Daha detaylı bilgi için, çerezler sayfamıza bakınız.
 
Son düzenleme:
Eğer somut bir delil olsaydı bu inanç olmazdı kısaca, tanrının varlığı kanıtlanmış olsa herkes inanmak zorunda kalacağından bu iman değil itaat sınaması olurdu. Asıl sınama bunca belirsizlik içerisinde bir tanrı olup olmadığını düşünmek, araştırmak, bir sonuca varmak. Kararlarınızda farkında olmasanız da çevrenin ve duyduğunuz düşüncelerin etkisi çok fazla, bu yüzden bu konuları kafasında fikrini değiştirmemeye inat eden bir şey bilmeyen, başkalarının dediğini tekrar etmekten başka bir şey yapmayan insanlarla tartışmak yerine din felsefesiyle ilgilenen, nadirde olsa bilgili ve bilgisini paylaşmayı seven imamlarla tartışmalıyız. Bir de hikayeden kastınızı yanlış anlamadıysam mucizeler gibi soru işaretine neden olan konular hakkında pek düşünmemenizi öneririm, hadiste belirtildiği gibi:
"İnsanlara anlayacakları şeyleri anlatın. Allah ve Rasulü'nün yalanlanmasını ister misiniz?"
İyi de hocam madem Allah dediğinizden dolayı kanıt koymak istemedi neden evreni örnek gösterip imana dönmemizi istedi?
 
Hayatın en büyük gizemi.
Beni çok korkutuyor. Benim istediğim şey cennet değil. Sonsuz bir hiçlik istiyorum. Gece başını yastığa koyduğunda ve sabah gözlerini açtığında o arada kalan süredeki hiçlik işte. Yok olmak.

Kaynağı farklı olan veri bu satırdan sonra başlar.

/-- Each `g ∘ rd S` is square-integrable on the doubled space when `g` is square-integrable for
`⨂ᵢ μᵢ`. [folklore] -/
theorem memLp_read [Fintype ι] [DecidableEq ι] [∀ i, MeasurableSpace (Ω i)]
    (μ : ∀ i, Measure (Ω i)) [∀ i, IsProbabilityMeasure (μ i)]
    {rd : Finset ι → (∀ i, Ω i × Ω i) → ∀ i, Ω i}
    {fl : Finset ι → (∀ i, Ω i × Ω i) → ∀ i, Ω i × Ω i}
    (hrd : ∀ S ω j, rd S ω j = if j ∈ S then (ω j).2 else (ω j).1)
    (hfl : ∀ S ω j, fl S ω j = if j ∈ S then (ω j).swap else ω j)
    {g : (∀ i, Ω i) → ℝ} (hg : MemLp g 2 (Measure.pi μ)) (S : Finset ι) :
    MemLp (fun ω => g (rd S ω)) 2 (Measure.pi fun i => (μ i).prod (μ i)) :=
  hg.comp_measurePreserving (measurePreserving_read μ hrd hfl S)

/-- The one-coordinate step (the bound `E Vᵢ² ≤ ½ E[(Z − Zᵢ')²]` of the printed proof, in
doubled form): for `i ∉ S`, `E[G_∅ (G_S − G_{S ∪ {i}})] ≤ ½ E[(G_∅ − G_{{i}})²]`. [folklore] -/
theorem integral_step_le [Fintype ι] [DecidableEq ι] [∀ i, MeasurableSpace (Ω i)]
    (μ : ∀ i, Measure (Ω i)) [∀ i, IsProbabilityMeasure (μ i)]
    {rd : Finset ι → (∀ i, Ω i × Ω i) → ∀ i, Ω i}
    {fl : Finset ι → (∀ i, Ω i × Ω i) → ∀ i, Ω i × Ω i}
    (hrd : ∀ S ω j, rd S ω j = if j ∈ S then (ω j).2 else (ω j).1)
    (hfl : ∀ S ω j, fl S ω j = if j ∈ S then (ω j).swap else ω j)
    {g : (∀ i, Ω i) → ℝ} (hgm : Measurable g) (hg : MemLp g 2 (Measure.pi μ))
    (S : Finset ι) {i : ι} (hi : i ∉ S) :
    ∫ ω, g (rd ∅ ω) * (g (rd S ω) - g (rd (insert i S) ω)) ∂Measure.pi (fun i => (μ i).prod (μ i))
      ≤ (1 / 2 : ℝ) *
        ∫ ω, (g (rd ∅ ω) - g (rd {i} ω)) ^ 2 ∂Measure.pi (fun i => (μ i).prod (μ i)) := by
  have hgr : ∀ T, Measurable (fun ω => g (rd T ω)) := fun T =>
    hgm.comp (measurePreserving_read μ hrd hfl T).measurable
  have hL : ∀ T, MemLp (fun ω => g (rd T ω)) 2 (Measure.pi fun i => (μ i).prod (μ i)) :=
    fun T => memLp_read μ hrd hfl hg T
  -- the five symmetric differences that occur
  have e1 : ∀ j, j ∈ (∅ : Finset ι) ↔
      ((j ∈ ({i} : Finset ι) ∧ j ∉ ({i} : Finset ι)) ∨ (j ∉ ({i} : Finset ι) ∧ j ∈ ({i} : Finset ι))) := by
    intro j; simp
  have e2 : ∀ j, j ∈ S ↔
      ((j ∈ insert i S ∧ j ∉ ({i} : Finset ι)) ∨ (j ∉ insert i S ∧ j ∈ ({i} : Finset ι))) := by
    intro j
    by_cases h : j = i
    · subst h; simp [hi]
    · simp [h]
  have e3 : ∀ j, j ∈ insert i S ↔
      ((j ∈ S ∧ j ∉ ({i} : Finset ι)) ∨ (j ∉ S ∧ j ∈ ({i} : Finset ι))) := by
    intro j
    by_cases h : j = i
    · subst h; simp [hi]
    · simp [h]
  have e4 : ∀ j, j ∈ S ↔ ((j ∈ (∅ : Finset ι) ∧ j ∉ S) ∨ (j ∉ (∅ : Finset ι) ∧ j ∈ S)) := by
    intro j; simp
  have e5 : ∀ j, j ∈ insert i S ↔
      ((j ∈ ({i} : Finset ι) ∧ j ∉ S) ∨ (j ∉ ({i} : Finset ι) ∧ j ∈ S)) := by
    intro j
    by_cases h : j = i
    · subst h; simp [hi]
    · simp [h]
  -- (1) swapping the two copies of coordinate `i`
  have h1 : ∫ ω, g (rd ∅ ω) * (g (rd S ω) - g (rd (insert i S) ω))
        ∂Measure.pi (fun i => (μ i).prod (μ i))
      = ∫ ω, g (rd {i} ω) * (g (rd (insert i S) ω) - g (rd S ω))
        ∂Measure.pi (fun i => (μ i).prod (μ i)) := by
    have hφ : AEStronglyMeasurable (fun ω => g (rd {i} ω) * (g (rd (insert i S) ω) - g (rd S ω)))
        (Measure.pi fun i => (μ i).prod (μ i)) :=
      ((hgr {i}).mul ((hgr (insert i S)).sub (hgr S))).aestronglyMeasurable
    rw [← integral_comp_eq (measurePreserving_flip μ hfl {i}) hφ]
    refine integral_congr_ae (ae_of_all _ fun ω => ?_)
    dsimp only
    rw [read_flip hrd hfl e1 ω, read_flip hrd hfl e2 ω, read_flip hrd hfl e3 ω]
  -- (2) swapping the two copies of all coordinates in `S`
  have h2 : ∫ ω, (g (rd S ω) - g (rd (insert i S) ω)) ^ 2 ∂Measure.pi (fun i => (μ i).prod (μ i))
      = ∫ ω, (g (rd ∅ ω) - g (rd {i} ω)) ^ 2 ∂Measure.pi (fun i => (μ i).prod (μ i)) := by
    have hφ : AEStronglyMeasurable (fun ω => (g (rd ∅ ω) - g (rd {i} ω)) ^ 2)
        (Measure.pi fun i => (μ i).prod (μ i)) :=
      (((hgr ∅).sub (hgr {i})).pow_const 2).aestronglyMeasurable
    rw [← integral_comp_eq (measurePreserving_flip μ hfl S) hφ]
    refine integral_congr_ae (ae_of_all _ fun ω => ?_)
    dsimp only
    rw [read_flip hrd hfl e4 ω, read_flip hrd hfl e5 ω]
  -- (3) add the two expressions of the left-hand side and use `2ab ≤ a² + b²` pointwise
  have hI1 : Integrable (fun ω => g (rd ∅ ω) * (g (rd S ω) - g (rd (insert i S) ω)))
      (Measure.pi fun i => (μ i).prod (μ i)) := (hL ∅).integrable_mul ((hL S).sub (hL _))
  have hI2 : Integrable (fun ω => g (rd {i} ω) * (g (rd (insert i S) ω) - g (rd S ω)))
      (Measure.pi fun i => (μ i).prod (μ i)) := (hL {i}).integrable_mul ((hL _).sub (hL S))
  have hI3 : Integrable (fun ω => (g (rd ∅ ω) - g (rd {i} ω)) ^ 2)
      (Measure.pi fun i => (μ i).prod (μ i)) := ((hL ∅).sub (hL {i})).integrable_sq
  have hI4 : Integrable (fun ω => (g (rd S ω) - g (rd (insert i S) ω)) ^ 2)
      (Measure.pi fun i => (μ i).prod (μ i)) := ((hL S).sub (hL _)).integrable_sq
  have h3 : ∫ ω, g (rd ∅ ω) * (g (rd S ω) - g (rd (insert i S) ω))
        ∂Measure.pi (fun i => (μ i).prod (μ i))
      + ∫ ω, g (rd {i} ω) * (g (rd (insert i S) ω) - g (rd S ω))
        ∂Measure.pi (fun i => (μ i).prod (μ i))
      ≤ (1 / 2 : ℝ) * (∫ ω, (g (rd ∅ ω) - g (rd {i} ω)) ^ 2 ∂Measure.pi (fun i => (μ i).prod (μ i))
        + ∫ ω, (g (rd S ω) - g (rd (insert i S) ω)) ^ 2 ∂Measure.pi (fun i => (μ i).prod (μ i))) := by
    rw [← integral_add hI1 hI2, ← integral_add hI3 hI4, ← integral_const_mul]
    refine integral_mono (hI1.add hI2) ((hI3.add hI4).const_mul _) fun ω => ?_
    dsimp only
    nlinarith [sq_nonneg (g (rd ∅ ω) - g (rd {i} ω) - (g (rd S ω) - g (rd (insert i S) ω)))]
  linarith [h1, h2, h3]

/-- Telescoping along a chain of coordinate sets (the decomposition `Var Z = Σ E Vᵢ²` of the
printed proof, as a `Finset` induction): `E[G_∅ (G_∅ − G_S)] ≤ ½ Σ_{i ∈ S} E[(G_∅ − G_{{i}})²]`.
[folklore] -/
theorem integral_le_sum [Fintype ι] [DecidableEq ι] [∀ i, MeasurableSpace (Ω i)]
    (μ : ∀ i, Measure (Ω i)) [∀ i, IsProbabilityMeasure (μ i)]
    {rd : Finset ι → (∀ i, Ω i × Ω i) → ∀ i, Ω i}
    {fl : Finset ι → (∀ i, Ω i × Ω i) → ∀ i, Ω i × Ω i}
    (hrd : ∀ S ω j, rd S ω j = if j ∈ S then (ω j).2 else (ω j).1)
    (hfl : ∀ S ω j, fl S ω j = if j ∈ S then (ω j).swap else ω j)
    {g : (∀ i, Ω i) → ℝ} (hgm : Measurable g) (hg : MemLp g 2 (Measure.pi μ)) (S : Finset ι) :
    ∫ ω, g (rd ∅ ω) * (g (rd ∅ ω) - g (rd S ω)) ∂Measure.pi (fun i => (μ i).prod (μ i))
      ≤ (1 / 2 : ℝ) * ∑ i ∈ S,
        ∫ ω, (g (rd ∅ ω) - g (rd {i} ω)) ^ 2 ∂Measure.pi (fun i => (μ i).prod (μ i)) := by
  induction S using Finset.induction_on with
  | empty => simp
  | insert i S hi ih =>
    have hL : ∀ T, MemLp (fun ω => g (rd T ω)) 2 (Measure.pi fun i => (μ i).prod (μ i)) :=
      fun T => memLp_read μ hrd hfl hg T
    have hI1 : Integrable (fun ω => g (rd ∅ ω) * (g (rd ∅ ω) - g (rd S ω)))
        (Measure.pi fun i => (μ i).prod (μ i)) := (hL ∅).integrable_mul ((hL ∅).sub (hL S))
    have hI2 : Integrable (fun ω => g (rd ∅ ω) * (g (rd S ω) - g (rd (insert i S) ω)))
        (Measure.pi fun i => (μ i).prod (μ i)) := (hL ∅).integrable_mul ((hL S).sub (hL _))
    have hsplit : ∫ ω, g (rd ∅ ω) * (g (rd ∅ ω) - g (rd (insert i S) ω))
          ∂Measure.pi (fun i => (μ i).prod (μ i))
        = ∫ ω, g (rd ∅ ω) * (g (rd ∅ ω) - g (rd S ω)) ∂Measure.pi (fun i => (μ i).prod (μ i))
          + ∫ ω, g (rd ∅ ω) * (g (rd S ω) - g (rd (insert i S) ω))
            ∂Measure.pi (fun i => (μ i).prod (μ i)) := by
      rw [← integral_add hI1 hI2]
      refine integral_congr_ae (ae_of_all _ fun ω => ?_)
      dsimp only
      ring
    rw [hsplit, Finset.sum_insert hi, mul_add]
    have hstep := integral_step_le μ hrd hfl hgm hg S hi
    linarith

/-- `Var g = E[G_∅ (G_∅ − G_univ)]` on the doubled space (independence of the two copies).
[folklore] -/
theorem variance_eq_integral [Fintype ι] [DecidableEq ι] [∀ i, MeasurableSpace (Ω i)]
    (μ : ∀ i, Measure (Ω i)) [∀ i, IsProbabilityMeasure (μ i)]
    {rd : Finset ι → (∀ i, Ω i × Ω i) → ∀ i, Ω i}
    {fl : Finset ι → (∀ i, Ω i × Ω i) → ∀ i, Ω i × Ω i}
    (hrd : ∀ S ω j, rd S ω j = if j ∈ S then (ω j).2 else (ω j).1)
    (hfl : ∀ S ω j, fl S ω j = if j ∈ S then (ω j).swap else ω j)
    {g : (∀ i, Ω i) → ℝ} (hgm : Measurable g) (hg : MemLp g 2 (Measure.pi μ)) :
    variance g (Measure.pi μ)
      = ∫ ω, g (rd ∅ ω) * (g (rd ∅ ω) - g (rd Finset.univ ω))
          ∂Measure.pi (fun i => (μ i).prod (μ i)) := by
  have hL : ∀ T, MemLp (fun ω => g (rd T ω)) 2 (Measure.pi fun i => (μ i).prod (μ i)) :=
    fun T => memLp_read μ hrd hfl hg T
  have h1 : ∫ x, g x ^ 2 ∂Measure.pi μ
      = ∫ ω, g (rd ∅ ω) ^ 2 ∂Measure.pi (fun i => (μ i).prod (μ i)) := by
    have hφ : AEStronglyMeasurable (fun x => g x ^ 2) (Measure.pi μ) :=
      (hgm.pow_const 2).aestronglyMeasurable
    rw [← integral_comp_eq (measurePreserving_read μ hrd hfl ∅) hφ]
  have hm2 : Measurable (fun z : (∀ i, Ω i) × (∀ i, Ω i) => g z.1 * g z.2) :=
    (hgm.comp measurable_fst).mul (hgm.comp measurable_snd)
  have h2 : (∫ x, g x ∂Measure.pi μ) ^ 2
      = ∫ ω, g (rd ∅ ω) * g (rd Finset.univ ω) ∂Measure.pi (fun i => (μ i).prod (μ i)) := by
    rw [sq, ← integral_prod_mul (μ := Measure.pi μ) (ν := Measure.pi μ) g g,
      ← integral_comp_eq (measurePreserving_unzip μ μ) hm2.aestronglyMeasurable]
    refine integral_congr_ae (ae_of_all _ fun ω => ?_)
    dsimp only
    rw [read_empty hrd ω, read_univ hrd ω]
  have hI1 : Integrable (fun ω => g (rd ∅ ω) ^ 2) (Measure.pi fun i => (μ i).prod (μ i)) :=
    (hL ∅).integrable_sq
  have hI2 : Integrable (fun ω => g (rd ∅ ω) * g (rd Finset.univ ω))
      (Measure.pi fun i => (μ i).prod (μ i)) := (hL ∅).integrable_mul (hL _)
  rw [variance_eq_sub hg]
  simp only [Pi.pow_apply]
  rw [h1, h2, ← integral_sub hI1 hI2]
  refine integral_congr_ae (ae_of_all _ fun ω => ?_)
  dsimp only
  ring

/-- Fubini: `E[(G_∅ − G_{{i}})²] = ∫ (∫ (g x − g (update x i y))² dμᵢ(y)) dπ(x)`. [folklore] -/
theorem integral_sq_sub_eq [Fintype ι] [DecidableEq ι] [∀ i, MeasurableSpace (Ω i)]
    (μ : ∀ i, Measure (Ω i)) [∀ i, IsProbabilityMeasure (μ i)]
    {rd : Finset ι → (∀ i, Ω i × Ω i) → ∀ i, Ω i}
    {fl : Finset ι → (∀ i, Ω i × Ω i) → ∀ i, Ω i × Ω i}
    (hrd : ∀ S ω j, rd S ω j = if j ∈ S then (ω j).2 else (ω j).1)
    (hfl : ∀ S ω j, fl S ω j = if j ∈ S then (ω j).swap else ω j)
    {g : (∀ i, Ω i) → ℝ} (hgm : Measurable g) (hg : MemLp g 2 (Measure.pi μ)) (i : ι) :
    ∫ ω, (g (rd ∅ ω) - g (rd {i} ω)) ^ 2 ∂Measure.pi (fun i => (μ i).prod (μ i))
      = ∫ x, (∫ y, (g x - g (Function.update x i y)) ^ 2 ∂μ i) ∂Measure.pi μ := by
  have hL : ∀ T, MemLp (fun ω => g (rd T ω)) 2 (Measure.pi fun i => (μ i).prod (μ i)) :=
    fun T => memLp_read μ hrd hfl hg T
  have hU : Measurable (fun z : (∀ i, Ω i) × (∀ i, Ω i) => Function.update z.1 i (z.2 i)) :=
    measurable_update'.comp (measurable_fst.prodMk ((measurable_pi_apply i).comp measurable_snd))
  have hH : Measurable
      (fun z : (∀ i, Ω i) × (∀ i, Ω i) => (g z.1 - g (Function.update z.1 i (z.2 i))) ^ 2) :=
    ((hgm.comp measurable_fst).sub (hgm.comp hU)).pow_const 2
  have hpt : ∀ ω : ∀ i, Ω i × Ω i, (g (rd ∅ ω) - g (rd {i} ω)) ^ 2
      = (g (fun j => (ω j).1) - g (Function.update (fun j => (ω j).1) i (ω i).2)) ^ 2 := by
    intro ω
    rw [read_singleton hrd i ω, read_empty hrd ω]
  have h1 : ∫ ω, (g (rd ∅ ω) - g (rd {i} ω)) ^ 2 ∂Measure.pi (fun i => (μ i).prod (μ i))
      = ∫ z, (g z.1 - g (Function.update z.1 i (z.2 i))) ^ 2
          ∂(Measure.pi μ).prod (Measure.pi μ) := by
    rw [← integral_comp_eq (measurePreserving_unzip μ μ) hH.aestronglyMeasurable]
    exact integral_congr_ae (ae_of_all _ fun ω => hpt ω)
  have hint : Integrable
      (fun z : (∀ i, Ω i) × (∀ i, Ω i) => (g z.1 - g (Function.update z.1 i (z.2 i))) ^ 2)
      ((Measure.pi μ).prod (Measure.pi μ)) := by
    rw [← (measurePreserving_unzip μ μ).map_eq]
    refine (integrable_map_measure hH.aestronglyMeasurable
      (measurePreserving_unzip μ μ).measurable.aemeasurable).2 ?_
    have hI : Integrable (fun ω => (g (rd ∅ ω) - g (rd {i} ω)) ^ 2)
        (Measure.pi fun i => (μ i).prod (μ i)) := ((hL ∅).sub (hL {i})).integrable_sq
    exact hI.congr (ae_of_all _ fun ω => hpt ω)
  rw [h1, integral_prod _ hint]
  refine integral_congr_ae (ae_of_all _ fun x => ?_)
  have hφ : AEStronglyMeasurable (fun y => (g x - g (Function.update x i y)) ^ 2) (μ i) :=
    (((hgm.comp (measurable_update x)).const_sub (g x)).pow_const 2).aestronglyMeasurable
  exact integral_comp_eq (measurePreserving_eval μ i) hφ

Ama bu yaşamın ve bu düzenin bir numarası var. Bir şeyler dönüyor yani. Milyonlarca canlı türünden sadece 1 tanesinin diğerlerine göre bu kadar gelişmiş bir zihin gücü olmasının bir olayı var bana göre. Şu an buraya bu sorgulayıcı satırları girmem bile bunun kanıtı olabilir. Milyonlarca canlı türü geldi geçti dünyadan ve bunu yapabilecek sadece bir tane türün olmasının koskocaman bir tesadüften ibaret olması bana gerçekçi gelmiyor. Tuhaf bir gizemin içindeyiz resmen. İnsanların çoğunun umurunda bile değil bu. Bize ucu bucağı görünmeyen sonsuz bir evren olarak görünen şeyin başka bir boyuttaki biri için küçük bir cam fanusu kadar olması da olağan bir durum.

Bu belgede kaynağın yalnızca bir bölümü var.